Task statement: Take the lines below beginning at the line that has "adMat k (P i) *" and stopping after the line that has "FIBRE BOUND, GENERAL", and print them exactly as they are, with no other lines.

Task input:
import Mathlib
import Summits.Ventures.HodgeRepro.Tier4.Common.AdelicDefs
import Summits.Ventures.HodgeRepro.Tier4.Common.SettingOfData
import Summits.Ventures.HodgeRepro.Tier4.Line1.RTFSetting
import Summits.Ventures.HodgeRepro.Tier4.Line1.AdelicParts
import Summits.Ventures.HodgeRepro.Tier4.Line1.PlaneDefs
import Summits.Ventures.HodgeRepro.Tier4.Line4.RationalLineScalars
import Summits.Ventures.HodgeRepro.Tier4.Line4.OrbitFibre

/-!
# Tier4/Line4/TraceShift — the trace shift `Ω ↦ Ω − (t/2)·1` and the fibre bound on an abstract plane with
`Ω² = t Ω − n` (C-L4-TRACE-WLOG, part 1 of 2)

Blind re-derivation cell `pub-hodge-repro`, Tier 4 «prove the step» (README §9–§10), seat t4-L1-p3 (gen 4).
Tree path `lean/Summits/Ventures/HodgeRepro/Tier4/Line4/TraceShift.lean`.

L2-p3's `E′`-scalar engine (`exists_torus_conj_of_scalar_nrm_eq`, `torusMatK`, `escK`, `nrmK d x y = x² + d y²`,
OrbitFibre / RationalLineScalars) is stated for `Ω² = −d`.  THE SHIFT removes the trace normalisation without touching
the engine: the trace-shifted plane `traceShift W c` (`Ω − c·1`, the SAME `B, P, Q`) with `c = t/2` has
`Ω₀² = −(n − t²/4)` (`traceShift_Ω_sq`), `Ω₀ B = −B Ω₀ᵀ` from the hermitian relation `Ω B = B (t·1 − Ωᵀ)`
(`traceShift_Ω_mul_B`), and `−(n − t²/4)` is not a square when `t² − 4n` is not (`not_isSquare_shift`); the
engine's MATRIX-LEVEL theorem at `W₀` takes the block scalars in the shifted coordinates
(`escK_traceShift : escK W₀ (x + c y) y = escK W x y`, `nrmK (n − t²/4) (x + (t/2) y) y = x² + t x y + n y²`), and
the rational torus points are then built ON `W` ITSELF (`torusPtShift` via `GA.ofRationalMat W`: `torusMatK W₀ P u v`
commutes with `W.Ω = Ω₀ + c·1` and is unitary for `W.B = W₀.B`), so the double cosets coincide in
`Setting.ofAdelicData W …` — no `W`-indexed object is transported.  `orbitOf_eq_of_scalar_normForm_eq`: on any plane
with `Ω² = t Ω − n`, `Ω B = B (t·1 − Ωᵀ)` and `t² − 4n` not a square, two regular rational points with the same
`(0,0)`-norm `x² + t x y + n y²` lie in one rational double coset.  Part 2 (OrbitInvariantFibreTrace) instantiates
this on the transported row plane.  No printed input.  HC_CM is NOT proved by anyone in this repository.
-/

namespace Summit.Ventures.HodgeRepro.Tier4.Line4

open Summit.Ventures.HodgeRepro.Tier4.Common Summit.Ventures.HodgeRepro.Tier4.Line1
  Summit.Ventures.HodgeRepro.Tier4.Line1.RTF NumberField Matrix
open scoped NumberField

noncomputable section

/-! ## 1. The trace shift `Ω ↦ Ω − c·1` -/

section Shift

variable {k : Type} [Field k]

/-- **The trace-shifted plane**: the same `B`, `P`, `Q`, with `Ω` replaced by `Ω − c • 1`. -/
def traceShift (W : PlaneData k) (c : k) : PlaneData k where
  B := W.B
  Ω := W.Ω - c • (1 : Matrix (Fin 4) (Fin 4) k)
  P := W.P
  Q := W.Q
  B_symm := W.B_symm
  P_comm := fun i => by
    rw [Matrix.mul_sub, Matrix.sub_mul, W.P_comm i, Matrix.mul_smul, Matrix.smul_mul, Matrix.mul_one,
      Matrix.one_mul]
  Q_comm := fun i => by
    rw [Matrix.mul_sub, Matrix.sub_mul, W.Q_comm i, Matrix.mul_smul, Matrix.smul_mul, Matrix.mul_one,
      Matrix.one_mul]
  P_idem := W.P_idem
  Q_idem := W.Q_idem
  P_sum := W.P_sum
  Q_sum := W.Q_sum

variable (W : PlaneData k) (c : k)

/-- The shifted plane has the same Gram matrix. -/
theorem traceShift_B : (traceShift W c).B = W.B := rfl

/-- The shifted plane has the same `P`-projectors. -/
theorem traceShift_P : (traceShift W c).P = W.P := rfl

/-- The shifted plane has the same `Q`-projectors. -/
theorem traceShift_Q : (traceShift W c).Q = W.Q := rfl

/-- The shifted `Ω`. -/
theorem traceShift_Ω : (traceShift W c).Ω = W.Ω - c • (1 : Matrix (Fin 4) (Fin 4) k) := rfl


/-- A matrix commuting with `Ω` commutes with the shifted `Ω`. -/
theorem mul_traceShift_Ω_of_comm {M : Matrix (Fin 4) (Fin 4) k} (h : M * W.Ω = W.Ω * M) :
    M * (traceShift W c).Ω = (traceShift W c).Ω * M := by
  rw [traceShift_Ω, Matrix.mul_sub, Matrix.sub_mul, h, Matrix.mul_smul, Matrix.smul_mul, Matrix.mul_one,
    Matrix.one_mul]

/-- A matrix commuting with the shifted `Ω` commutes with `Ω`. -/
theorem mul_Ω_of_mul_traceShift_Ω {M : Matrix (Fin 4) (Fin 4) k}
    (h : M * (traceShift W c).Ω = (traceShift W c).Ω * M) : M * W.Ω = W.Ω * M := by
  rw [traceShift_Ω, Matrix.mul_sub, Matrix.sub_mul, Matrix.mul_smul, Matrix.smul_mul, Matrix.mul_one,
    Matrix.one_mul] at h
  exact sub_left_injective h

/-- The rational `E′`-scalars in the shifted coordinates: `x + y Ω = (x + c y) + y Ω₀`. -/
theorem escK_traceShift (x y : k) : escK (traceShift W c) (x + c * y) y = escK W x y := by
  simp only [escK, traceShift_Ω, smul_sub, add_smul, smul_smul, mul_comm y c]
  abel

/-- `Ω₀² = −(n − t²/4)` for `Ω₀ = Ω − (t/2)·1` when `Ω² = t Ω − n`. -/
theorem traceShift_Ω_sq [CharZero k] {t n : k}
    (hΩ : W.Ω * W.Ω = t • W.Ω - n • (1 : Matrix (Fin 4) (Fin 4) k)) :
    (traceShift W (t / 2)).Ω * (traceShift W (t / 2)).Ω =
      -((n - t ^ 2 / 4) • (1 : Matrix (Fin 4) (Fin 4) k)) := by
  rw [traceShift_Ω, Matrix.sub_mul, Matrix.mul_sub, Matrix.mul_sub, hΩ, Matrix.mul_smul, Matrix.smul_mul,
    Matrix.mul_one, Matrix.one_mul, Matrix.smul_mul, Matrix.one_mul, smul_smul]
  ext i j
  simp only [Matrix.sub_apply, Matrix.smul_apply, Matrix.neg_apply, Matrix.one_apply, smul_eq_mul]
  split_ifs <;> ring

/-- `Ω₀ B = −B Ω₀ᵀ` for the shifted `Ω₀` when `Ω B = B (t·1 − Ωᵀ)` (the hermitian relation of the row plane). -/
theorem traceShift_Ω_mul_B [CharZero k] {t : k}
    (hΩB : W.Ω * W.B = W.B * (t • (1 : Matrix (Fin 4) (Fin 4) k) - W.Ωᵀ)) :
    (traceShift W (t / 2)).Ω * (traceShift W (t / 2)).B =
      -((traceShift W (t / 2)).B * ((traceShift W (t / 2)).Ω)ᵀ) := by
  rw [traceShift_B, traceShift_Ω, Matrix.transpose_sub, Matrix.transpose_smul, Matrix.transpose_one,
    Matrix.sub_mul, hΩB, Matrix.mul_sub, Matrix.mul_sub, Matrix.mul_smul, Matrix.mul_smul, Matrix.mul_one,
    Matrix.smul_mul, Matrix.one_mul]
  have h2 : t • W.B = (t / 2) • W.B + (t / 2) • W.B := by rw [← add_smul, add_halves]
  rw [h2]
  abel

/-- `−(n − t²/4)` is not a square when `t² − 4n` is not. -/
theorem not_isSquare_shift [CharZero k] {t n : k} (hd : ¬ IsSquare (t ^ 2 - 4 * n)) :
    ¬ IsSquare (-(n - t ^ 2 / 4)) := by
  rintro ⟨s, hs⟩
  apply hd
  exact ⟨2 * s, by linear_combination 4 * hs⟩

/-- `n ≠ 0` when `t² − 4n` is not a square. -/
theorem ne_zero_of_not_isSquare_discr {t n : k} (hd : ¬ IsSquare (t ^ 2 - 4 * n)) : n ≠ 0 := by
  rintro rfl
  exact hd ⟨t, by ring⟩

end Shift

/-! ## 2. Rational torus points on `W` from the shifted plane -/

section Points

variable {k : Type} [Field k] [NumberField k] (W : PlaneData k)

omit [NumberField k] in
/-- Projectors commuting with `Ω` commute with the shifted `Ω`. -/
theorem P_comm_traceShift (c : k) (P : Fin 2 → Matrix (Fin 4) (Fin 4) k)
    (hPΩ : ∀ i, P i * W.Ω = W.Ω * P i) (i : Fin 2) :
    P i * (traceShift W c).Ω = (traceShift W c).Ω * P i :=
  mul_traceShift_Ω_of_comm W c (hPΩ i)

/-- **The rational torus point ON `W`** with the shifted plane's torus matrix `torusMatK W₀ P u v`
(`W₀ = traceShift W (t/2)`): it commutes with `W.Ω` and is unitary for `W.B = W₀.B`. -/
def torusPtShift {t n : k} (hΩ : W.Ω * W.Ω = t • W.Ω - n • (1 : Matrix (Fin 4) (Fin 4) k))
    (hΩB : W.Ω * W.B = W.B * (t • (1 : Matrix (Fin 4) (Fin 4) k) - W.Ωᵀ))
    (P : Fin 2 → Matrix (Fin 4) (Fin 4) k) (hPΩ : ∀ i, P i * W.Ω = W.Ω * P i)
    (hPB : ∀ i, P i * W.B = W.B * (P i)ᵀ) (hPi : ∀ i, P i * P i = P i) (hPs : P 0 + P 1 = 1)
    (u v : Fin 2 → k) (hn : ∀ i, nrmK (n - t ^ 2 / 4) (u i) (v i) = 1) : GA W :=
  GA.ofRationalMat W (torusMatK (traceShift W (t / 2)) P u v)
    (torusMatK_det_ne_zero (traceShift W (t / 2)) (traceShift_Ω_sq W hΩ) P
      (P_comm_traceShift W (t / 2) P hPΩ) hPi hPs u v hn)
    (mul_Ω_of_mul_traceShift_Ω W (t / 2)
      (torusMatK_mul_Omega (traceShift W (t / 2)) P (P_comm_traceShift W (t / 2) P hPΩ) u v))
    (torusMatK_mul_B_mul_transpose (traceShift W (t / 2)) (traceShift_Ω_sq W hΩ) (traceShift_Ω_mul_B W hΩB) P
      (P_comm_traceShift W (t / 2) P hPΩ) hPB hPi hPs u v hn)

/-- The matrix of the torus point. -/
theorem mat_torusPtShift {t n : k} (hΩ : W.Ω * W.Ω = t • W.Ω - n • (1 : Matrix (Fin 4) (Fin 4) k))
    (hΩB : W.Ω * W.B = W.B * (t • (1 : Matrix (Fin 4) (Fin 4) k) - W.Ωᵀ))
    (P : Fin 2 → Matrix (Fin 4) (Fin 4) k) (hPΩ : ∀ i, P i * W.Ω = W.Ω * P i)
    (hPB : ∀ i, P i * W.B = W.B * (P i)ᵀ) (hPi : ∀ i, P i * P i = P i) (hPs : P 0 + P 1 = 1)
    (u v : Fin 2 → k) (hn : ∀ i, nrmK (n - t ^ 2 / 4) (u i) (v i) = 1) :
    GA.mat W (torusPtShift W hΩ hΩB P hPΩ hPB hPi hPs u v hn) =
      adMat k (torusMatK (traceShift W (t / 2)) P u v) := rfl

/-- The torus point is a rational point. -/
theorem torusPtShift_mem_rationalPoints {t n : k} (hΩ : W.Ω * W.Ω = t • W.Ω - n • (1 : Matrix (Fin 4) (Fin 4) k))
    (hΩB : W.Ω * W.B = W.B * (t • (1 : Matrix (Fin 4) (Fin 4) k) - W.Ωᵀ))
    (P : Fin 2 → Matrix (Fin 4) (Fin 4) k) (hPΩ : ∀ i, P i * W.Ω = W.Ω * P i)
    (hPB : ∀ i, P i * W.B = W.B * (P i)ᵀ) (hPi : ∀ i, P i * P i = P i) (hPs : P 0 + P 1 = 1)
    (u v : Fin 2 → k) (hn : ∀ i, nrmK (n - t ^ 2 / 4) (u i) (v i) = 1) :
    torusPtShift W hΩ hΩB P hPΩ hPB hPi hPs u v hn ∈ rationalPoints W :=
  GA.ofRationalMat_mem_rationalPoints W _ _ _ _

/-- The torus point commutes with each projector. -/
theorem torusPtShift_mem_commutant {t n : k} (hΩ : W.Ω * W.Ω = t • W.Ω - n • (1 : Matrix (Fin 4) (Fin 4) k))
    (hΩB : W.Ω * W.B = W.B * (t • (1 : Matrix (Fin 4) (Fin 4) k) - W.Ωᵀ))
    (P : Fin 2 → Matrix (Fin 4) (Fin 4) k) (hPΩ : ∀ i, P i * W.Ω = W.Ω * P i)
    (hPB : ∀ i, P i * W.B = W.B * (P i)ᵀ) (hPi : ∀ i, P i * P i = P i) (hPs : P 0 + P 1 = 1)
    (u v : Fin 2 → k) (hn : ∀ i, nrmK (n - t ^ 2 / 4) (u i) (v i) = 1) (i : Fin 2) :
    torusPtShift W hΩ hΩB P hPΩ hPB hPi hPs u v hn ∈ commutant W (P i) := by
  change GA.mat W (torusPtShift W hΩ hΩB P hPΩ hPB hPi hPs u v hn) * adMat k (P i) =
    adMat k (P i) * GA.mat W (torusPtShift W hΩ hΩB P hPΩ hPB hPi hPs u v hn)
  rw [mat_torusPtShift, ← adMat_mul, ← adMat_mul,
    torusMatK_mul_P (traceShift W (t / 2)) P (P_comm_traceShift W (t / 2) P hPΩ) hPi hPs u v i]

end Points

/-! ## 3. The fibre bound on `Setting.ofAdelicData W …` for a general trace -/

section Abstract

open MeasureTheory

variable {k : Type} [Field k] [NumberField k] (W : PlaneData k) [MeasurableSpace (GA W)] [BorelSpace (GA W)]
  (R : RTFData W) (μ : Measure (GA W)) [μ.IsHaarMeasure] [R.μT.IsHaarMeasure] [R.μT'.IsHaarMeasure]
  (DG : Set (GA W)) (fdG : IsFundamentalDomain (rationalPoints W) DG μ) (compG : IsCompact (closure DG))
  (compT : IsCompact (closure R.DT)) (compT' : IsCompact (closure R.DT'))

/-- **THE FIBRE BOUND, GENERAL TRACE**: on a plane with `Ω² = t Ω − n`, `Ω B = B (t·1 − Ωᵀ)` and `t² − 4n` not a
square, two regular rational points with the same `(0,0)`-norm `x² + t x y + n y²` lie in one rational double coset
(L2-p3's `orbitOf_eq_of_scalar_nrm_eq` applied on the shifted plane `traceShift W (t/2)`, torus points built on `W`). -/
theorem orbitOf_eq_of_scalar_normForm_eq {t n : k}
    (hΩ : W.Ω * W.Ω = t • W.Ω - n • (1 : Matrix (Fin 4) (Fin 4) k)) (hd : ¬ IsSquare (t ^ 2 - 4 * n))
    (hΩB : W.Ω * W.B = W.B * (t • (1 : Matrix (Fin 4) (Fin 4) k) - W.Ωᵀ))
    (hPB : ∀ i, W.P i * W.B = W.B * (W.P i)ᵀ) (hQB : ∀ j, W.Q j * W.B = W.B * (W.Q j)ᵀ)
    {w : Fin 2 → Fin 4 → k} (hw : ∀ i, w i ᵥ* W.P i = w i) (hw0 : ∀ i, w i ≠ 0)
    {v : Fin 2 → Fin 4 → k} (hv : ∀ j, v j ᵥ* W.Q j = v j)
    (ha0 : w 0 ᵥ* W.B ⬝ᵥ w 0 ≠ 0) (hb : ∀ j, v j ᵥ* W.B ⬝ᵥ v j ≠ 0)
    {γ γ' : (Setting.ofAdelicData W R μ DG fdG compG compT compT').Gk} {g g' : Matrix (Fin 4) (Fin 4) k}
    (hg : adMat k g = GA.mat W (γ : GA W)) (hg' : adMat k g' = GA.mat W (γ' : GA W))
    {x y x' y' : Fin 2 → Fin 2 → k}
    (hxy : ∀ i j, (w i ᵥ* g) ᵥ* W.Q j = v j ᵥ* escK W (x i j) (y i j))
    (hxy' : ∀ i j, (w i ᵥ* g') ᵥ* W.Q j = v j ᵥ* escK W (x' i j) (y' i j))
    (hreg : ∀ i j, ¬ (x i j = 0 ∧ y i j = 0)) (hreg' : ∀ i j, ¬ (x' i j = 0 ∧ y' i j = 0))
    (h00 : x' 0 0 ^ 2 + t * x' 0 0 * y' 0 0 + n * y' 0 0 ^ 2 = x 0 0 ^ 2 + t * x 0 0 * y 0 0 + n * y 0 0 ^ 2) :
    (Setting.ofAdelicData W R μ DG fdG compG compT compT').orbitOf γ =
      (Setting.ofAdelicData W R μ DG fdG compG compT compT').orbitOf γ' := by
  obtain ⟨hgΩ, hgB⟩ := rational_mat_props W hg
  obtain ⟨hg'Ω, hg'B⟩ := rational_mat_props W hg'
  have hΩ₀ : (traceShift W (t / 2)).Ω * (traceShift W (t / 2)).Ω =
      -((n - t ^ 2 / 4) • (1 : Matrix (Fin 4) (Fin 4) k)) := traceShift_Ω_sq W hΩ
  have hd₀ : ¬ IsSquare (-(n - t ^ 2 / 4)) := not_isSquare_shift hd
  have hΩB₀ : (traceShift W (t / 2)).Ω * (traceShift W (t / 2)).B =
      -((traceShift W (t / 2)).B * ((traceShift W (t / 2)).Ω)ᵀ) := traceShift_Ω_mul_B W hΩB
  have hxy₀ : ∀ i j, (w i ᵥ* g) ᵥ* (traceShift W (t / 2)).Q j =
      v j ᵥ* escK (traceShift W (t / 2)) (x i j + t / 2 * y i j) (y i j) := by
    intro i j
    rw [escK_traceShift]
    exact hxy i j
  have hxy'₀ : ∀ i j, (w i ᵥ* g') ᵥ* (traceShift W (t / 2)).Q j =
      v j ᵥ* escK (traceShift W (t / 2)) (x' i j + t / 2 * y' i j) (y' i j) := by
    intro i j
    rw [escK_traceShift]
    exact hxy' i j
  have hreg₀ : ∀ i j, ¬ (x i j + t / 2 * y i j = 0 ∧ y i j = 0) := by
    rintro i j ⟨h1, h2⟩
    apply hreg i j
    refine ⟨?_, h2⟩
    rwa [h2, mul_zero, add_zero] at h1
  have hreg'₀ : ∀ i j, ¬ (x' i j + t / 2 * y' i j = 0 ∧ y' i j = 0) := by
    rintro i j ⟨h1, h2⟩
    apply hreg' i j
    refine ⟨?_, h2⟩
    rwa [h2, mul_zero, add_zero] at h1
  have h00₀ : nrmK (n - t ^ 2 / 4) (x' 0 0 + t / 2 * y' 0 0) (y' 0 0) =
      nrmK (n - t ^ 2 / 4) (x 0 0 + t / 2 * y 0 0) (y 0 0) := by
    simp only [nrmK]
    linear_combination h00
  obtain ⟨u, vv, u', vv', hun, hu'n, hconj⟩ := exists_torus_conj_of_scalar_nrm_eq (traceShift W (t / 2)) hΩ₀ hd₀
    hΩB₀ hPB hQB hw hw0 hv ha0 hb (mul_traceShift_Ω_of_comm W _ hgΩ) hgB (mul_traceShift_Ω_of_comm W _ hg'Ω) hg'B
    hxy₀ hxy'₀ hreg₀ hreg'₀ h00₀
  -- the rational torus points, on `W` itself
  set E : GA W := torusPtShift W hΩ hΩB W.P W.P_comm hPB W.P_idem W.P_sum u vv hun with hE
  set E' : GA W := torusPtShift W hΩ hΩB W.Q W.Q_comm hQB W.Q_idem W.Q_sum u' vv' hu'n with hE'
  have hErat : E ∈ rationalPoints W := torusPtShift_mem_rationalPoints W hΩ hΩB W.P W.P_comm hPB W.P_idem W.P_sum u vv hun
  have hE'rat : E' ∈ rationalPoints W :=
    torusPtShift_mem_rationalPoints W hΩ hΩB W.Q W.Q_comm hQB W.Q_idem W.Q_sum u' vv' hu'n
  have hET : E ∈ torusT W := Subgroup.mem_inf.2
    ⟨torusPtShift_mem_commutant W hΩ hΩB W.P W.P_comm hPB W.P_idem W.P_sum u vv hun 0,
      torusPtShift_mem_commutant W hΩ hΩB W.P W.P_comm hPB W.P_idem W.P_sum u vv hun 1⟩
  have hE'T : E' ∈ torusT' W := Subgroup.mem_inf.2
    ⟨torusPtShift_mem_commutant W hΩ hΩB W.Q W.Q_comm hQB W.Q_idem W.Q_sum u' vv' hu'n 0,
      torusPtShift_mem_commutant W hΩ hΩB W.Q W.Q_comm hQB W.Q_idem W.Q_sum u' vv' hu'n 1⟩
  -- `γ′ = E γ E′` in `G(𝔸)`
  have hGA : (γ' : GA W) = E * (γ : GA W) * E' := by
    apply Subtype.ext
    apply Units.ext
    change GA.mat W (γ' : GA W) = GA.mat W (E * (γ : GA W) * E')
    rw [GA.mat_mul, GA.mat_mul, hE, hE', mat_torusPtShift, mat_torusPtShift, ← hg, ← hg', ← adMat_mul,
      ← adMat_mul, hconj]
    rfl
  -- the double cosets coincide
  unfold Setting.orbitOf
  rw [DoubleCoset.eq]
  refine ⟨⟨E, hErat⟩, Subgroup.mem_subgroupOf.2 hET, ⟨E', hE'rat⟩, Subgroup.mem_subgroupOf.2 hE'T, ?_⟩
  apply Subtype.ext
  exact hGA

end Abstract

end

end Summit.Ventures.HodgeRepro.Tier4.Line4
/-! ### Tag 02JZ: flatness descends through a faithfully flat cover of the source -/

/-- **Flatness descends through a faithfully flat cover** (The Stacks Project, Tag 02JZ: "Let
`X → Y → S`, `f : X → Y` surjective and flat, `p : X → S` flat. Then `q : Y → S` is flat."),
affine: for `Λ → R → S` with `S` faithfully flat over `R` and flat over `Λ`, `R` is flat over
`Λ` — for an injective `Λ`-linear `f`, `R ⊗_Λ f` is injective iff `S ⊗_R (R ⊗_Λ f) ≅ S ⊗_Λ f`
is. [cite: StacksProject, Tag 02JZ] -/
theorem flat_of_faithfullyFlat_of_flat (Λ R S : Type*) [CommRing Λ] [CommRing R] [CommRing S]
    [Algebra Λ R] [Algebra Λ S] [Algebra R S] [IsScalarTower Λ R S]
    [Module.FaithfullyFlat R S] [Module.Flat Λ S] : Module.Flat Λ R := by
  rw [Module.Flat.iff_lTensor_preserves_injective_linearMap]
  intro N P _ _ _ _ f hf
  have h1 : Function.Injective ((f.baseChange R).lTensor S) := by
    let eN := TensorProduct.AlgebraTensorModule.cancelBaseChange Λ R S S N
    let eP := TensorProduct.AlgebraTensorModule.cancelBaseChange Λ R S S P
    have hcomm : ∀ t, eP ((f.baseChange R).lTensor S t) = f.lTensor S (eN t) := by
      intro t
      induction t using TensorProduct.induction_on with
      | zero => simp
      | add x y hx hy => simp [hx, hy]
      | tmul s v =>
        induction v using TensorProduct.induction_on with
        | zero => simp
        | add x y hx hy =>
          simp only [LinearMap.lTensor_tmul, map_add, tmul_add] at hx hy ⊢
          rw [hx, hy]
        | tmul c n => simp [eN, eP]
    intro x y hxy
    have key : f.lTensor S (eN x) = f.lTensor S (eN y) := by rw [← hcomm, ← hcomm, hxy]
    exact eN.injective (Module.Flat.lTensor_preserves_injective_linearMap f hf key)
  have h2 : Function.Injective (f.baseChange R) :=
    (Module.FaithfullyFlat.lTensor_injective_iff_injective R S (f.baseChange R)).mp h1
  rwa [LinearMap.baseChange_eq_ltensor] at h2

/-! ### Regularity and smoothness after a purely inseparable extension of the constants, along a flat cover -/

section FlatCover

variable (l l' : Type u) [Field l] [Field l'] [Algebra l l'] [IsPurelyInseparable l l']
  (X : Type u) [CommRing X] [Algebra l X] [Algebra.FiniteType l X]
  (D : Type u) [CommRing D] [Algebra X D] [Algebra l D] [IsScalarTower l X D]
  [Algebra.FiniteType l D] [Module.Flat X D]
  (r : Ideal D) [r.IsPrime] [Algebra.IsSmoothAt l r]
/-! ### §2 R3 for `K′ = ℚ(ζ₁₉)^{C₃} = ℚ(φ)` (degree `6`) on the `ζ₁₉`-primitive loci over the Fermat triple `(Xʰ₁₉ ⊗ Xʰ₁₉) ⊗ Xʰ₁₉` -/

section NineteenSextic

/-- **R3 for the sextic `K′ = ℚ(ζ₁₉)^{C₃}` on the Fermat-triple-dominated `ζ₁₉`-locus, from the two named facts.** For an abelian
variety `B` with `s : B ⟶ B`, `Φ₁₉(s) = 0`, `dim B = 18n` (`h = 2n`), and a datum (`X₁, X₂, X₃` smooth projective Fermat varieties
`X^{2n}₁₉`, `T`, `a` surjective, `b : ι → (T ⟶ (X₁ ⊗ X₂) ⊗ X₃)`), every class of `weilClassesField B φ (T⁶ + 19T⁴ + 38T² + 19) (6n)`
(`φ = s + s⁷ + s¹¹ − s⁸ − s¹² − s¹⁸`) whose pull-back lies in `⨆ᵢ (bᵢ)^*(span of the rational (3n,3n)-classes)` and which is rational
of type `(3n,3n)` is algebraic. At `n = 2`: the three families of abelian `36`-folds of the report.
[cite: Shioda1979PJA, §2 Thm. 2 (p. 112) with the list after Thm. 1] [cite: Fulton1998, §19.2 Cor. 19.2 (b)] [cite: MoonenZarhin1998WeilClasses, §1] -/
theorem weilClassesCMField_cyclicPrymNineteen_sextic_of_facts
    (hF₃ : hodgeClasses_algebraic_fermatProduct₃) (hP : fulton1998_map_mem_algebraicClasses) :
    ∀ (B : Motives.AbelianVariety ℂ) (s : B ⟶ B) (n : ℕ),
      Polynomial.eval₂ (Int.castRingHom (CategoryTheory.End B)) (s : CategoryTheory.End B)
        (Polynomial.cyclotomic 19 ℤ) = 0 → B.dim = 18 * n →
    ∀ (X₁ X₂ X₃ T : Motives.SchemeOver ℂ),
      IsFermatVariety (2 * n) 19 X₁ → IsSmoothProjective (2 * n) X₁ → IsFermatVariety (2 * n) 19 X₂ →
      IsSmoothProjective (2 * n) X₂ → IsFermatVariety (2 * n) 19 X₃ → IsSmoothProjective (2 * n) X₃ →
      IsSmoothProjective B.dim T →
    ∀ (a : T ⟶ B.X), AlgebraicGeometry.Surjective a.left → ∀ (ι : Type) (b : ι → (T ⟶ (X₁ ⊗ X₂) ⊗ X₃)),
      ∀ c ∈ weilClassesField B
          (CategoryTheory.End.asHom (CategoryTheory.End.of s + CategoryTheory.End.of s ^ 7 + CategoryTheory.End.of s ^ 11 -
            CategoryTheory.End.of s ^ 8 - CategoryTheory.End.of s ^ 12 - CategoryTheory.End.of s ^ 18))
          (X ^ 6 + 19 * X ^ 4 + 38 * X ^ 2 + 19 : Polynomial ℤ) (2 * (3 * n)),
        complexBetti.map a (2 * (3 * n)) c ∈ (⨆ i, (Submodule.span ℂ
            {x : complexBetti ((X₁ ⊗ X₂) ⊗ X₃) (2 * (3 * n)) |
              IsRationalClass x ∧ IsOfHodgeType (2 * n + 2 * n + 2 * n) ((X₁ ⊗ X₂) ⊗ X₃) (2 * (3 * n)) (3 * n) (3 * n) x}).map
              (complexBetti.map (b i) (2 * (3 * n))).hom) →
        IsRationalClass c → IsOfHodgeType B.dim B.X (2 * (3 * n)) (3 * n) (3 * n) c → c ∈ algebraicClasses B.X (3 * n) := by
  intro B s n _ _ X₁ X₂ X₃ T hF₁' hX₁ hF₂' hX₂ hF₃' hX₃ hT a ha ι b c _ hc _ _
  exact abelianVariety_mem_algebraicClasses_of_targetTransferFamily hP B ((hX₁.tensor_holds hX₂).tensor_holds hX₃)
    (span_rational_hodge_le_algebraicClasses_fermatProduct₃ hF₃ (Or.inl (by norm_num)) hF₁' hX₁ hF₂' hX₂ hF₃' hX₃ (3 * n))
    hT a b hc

Output of the exercise:
    adMat k (P i) * GA.mat W (torusPtShift W hΩ hΩB P hPΩ hPB hPi hPs u v hn)
  rw [mat_torusPtShift, ← adMat_mul, ← adMat_mul,
    torusMatK_mul_P (traceShift W (t / 2)) P (P_comm_traceShift W (t / 2) P hPΩ) hPi hPs u v i]

end Points

/-! ## 3. The fibre bound on `Setting.ofAdelicData W …` for a general trace -/

section Abstract

open MeasureTheory

variable {k : Type} [Field k] [NumberField k] (W : PlaneData k) [MeasurableSpace (GA W)] [BorelSpace (GA W)]
  (R : RTFData W) (μ : Measure (GA W)) [μ.IsHaarMeasure] [R.μT.IsHaarMeasure] [R.μT'.IsHaarMeasure]
  (DG : Set (GA W)) (fdG : IsFundamentalDomain (rationalPoints W) DG μ) (compG : IsCompact (closure DG))
  (compT : IsCompact (closure R.DT)) (compT' : IsCompact (closure R.DT'))

/-- **THE FIBRE BOUND, GENERAL TRACE**: on a plane with `Ω² = t Ω − n`, `Ω B = B (t·1 − Ωᵀ)` and `t² − 4n` not a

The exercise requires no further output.